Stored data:
== Segment start ==

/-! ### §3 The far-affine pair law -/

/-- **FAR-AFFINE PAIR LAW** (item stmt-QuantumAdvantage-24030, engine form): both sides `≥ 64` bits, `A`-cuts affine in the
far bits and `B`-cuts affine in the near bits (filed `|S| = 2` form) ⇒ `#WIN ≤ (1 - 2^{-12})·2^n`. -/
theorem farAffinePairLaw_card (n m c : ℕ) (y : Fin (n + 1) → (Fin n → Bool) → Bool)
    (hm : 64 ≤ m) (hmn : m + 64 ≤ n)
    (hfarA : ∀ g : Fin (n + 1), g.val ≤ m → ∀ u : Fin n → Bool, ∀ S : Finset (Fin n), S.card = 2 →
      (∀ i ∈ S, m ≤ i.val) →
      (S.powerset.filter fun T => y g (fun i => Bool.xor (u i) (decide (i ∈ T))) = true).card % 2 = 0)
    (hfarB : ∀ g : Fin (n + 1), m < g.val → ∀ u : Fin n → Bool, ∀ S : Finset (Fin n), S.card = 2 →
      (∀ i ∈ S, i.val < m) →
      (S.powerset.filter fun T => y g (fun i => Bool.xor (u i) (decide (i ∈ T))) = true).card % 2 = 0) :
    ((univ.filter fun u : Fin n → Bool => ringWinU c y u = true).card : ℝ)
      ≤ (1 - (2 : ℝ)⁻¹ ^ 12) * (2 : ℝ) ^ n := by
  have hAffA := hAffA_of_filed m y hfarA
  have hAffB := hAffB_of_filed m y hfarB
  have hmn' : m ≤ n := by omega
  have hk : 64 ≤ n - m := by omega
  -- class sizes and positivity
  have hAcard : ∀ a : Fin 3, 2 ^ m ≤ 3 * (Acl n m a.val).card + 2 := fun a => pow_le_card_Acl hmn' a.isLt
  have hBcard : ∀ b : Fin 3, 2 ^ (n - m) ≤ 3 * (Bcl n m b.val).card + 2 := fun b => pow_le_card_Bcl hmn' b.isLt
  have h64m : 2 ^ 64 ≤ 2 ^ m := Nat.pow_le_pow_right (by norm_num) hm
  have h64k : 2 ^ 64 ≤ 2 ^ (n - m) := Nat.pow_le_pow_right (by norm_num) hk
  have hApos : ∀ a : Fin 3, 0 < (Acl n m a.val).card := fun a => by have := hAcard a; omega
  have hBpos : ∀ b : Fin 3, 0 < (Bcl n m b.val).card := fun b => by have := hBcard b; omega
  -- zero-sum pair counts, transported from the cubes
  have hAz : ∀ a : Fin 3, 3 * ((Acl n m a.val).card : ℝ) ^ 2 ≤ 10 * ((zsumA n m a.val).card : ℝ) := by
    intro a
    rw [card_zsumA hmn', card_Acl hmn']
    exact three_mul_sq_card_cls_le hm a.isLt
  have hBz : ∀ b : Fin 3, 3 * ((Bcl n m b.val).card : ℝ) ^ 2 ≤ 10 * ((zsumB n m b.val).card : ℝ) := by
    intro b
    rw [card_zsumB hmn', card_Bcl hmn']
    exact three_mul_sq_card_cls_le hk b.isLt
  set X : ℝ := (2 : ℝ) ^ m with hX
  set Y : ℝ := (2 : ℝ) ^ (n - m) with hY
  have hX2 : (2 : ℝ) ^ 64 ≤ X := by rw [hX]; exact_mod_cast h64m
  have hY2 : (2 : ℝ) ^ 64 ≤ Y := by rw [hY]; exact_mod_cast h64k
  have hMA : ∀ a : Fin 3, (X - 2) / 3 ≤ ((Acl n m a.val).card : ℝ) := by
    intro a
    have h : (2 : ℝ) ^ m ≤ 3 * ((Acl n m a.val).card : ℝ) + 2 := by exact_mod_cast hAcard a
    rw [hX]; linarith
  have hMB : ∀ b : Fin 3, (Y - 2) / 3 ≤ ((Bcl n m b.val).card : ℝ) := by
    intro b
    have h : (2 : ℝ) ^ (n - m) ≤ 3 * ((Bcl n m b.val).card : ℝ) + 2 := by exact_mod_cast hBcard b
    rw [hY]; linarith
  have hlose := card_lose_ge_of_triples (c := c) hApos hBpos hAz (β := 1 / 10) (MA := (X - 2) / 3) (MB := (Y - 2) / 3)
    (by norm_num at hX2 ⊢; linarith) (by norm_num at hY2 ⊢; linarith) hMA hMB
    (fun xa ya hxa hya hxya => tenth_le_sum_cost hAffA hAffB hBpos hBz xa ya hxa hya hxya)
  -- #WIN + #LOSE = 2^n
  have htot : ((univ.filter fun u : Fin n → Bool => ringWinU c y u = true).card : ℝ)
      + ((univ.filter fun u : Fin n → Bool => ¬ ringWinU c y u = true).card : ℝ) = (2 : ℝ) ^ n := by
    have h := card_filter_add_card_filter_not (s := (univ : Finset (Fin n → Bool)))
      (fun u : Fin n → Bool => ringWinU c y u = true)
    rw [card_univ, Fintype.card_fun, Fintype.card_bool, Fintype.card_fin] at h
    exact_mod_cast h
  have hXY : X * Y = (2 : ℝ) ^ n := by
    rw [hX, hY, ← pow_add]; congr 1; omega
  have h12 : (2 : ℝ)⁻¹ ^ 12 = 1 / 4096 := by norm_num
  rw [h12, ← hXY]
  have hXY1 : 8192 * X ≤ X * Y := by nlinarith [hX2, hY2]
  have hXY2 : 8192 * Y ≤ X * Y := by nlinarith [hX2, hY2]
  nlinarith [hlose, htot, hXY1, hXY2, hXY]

== Segment end ==

PROBLEM TO SOLVE: Return, from the data, each line that has the word "form" in it.

TASK RESULT:
/-- **FAR-AFFINE PAIR LAW** (item stmt-QuantumAdvantage-24030, engine form): both sides `≥ 64` bits, `A`-cuts affine in the
far bits and `B`-cuts affine in the near bits (filed `|S| = 2` form) ⇒ `#WIN ≤ (1 - 2^{-12})·2^n`. -/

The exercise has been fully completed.